─── DATASET

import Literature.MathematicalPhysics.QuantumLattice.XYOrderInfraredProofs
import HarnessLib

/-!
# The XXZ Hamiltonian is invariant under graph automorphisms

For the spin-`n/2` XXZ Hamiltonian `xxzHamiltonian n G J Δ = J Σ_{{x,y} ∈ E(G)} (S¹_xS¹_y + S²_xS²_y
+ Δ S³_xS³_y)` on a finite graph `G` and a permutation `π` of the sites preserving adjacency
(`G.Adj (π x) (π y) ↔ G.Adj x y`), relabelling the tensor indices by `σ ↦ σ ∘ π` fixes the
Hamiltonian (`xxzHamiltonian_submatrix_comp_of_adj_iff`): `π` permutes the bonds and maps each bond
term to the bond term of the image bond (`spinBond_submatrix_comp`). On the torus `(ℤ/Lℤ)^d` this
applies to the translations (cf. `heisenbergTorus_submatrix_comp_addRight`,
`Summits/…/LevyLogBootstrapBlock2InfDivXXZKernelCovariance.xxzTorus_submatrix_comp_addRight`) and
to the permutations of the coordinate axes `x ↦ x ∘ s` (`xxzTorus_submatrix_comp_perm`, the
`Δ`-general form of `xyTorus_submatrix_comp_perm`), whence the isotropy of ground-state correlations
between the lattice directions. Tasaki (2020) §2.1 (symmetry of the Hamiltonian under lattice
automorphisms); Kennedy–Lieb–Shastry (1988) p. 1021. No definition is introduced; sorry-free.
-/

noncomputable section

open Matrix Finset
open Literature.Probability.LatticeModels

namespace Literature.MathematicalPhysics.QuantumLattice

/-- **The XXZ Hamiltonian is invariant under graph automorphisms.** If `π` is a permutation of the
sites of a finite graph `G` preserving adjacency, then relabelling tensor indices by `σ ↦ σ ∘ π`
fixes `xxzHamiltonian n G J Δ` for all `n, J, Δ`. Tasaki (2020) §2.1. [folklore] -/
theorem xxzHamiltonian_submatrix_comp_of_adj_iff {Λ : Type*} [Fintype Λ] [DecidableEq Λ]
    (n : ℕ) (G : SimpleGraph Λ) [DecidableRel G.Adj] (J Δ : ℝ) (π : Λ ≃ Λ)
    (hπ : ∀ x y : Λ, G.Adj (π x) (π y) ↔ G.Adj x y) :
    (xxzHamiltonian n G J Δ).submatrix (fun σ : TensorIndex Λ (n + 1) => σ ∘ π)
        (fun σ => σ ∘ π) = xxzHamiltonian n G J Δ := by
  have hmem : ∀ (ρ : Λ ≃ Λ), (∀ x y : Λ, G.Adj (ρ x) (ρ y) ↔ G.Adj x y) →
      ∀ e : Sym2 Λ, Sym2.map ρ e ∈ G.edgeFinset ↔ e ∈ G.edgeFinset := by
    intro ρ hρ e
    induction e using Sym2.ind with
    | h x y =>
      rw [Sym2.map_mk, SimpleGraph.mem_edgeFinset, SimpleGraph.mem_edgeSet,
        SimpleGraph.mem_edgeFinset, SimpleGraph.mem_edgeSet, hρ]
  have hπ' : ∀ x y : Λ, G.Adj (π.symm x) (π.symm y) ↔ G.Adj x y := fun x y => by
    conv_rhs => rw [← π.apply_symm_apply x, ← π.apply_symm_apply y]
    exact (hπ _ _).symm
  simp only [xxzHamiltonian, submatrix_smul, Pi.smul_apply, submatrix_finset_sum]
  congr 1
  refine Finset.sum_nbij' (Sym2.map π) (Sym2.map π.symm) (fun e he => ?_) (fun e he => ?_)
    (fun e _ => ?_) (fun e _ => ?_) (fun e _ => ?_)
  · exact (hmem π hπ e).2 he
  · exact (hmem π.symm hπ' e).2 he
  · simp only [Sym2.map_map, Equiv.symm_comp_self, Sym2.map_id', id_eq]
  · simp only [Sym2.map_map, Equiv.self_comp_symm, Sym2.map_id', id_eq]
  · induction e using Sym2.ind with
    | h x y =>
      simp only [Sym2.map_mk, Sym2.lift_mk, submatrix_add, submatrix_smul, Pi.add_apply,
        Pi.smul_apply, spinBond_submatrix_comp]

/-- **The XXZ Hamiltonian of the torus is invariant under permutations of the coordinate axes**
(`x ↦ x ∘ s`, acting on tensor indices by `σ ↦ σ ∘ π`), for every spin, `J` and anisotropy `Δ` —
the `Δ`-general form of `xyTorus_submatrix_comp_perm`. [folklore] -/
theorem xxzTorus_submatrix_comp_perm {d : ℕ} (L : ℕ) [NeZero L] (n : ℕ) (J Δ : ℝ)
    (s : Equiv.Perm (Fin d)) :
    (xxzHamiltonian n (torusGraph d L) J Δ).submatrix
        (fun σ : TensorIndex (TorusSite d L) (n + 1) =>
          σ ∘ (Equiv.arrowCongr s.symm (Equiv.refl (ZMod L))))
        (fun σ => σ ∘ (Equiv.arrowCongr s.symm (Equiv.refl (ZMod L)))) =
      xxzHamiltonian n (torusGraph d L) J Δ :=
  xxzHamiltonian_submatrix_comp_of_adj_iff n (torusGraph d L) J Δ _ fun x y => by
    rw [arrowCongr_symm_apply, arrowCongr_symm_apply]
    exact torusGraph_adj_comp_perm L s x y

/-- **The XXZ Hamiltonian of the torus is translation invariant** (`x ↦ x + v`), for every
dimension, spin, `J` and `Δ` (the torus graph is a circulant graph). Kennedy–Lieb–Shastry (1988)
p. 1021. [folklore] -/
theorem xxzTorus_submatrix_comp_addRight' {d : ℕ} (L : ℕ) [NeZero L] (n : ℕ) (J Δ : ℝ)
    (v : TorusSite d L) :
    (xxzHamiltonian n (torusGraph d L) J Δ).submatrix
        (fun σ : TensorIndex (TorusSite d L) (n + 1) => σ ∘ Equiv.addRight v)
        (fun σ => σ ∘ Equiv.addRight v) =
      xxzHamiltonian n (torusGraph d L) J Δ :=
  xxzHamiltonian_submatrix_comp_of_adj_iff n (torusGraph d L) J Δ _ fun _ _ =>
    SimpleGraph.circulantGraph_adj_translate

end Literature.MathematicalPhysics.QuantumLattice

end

──────

- _ASSIGNMENT_
How many lines in the records contain the string "have"? Give the number by itself.

- _RESPONSE TO THIS EXERCISE_
2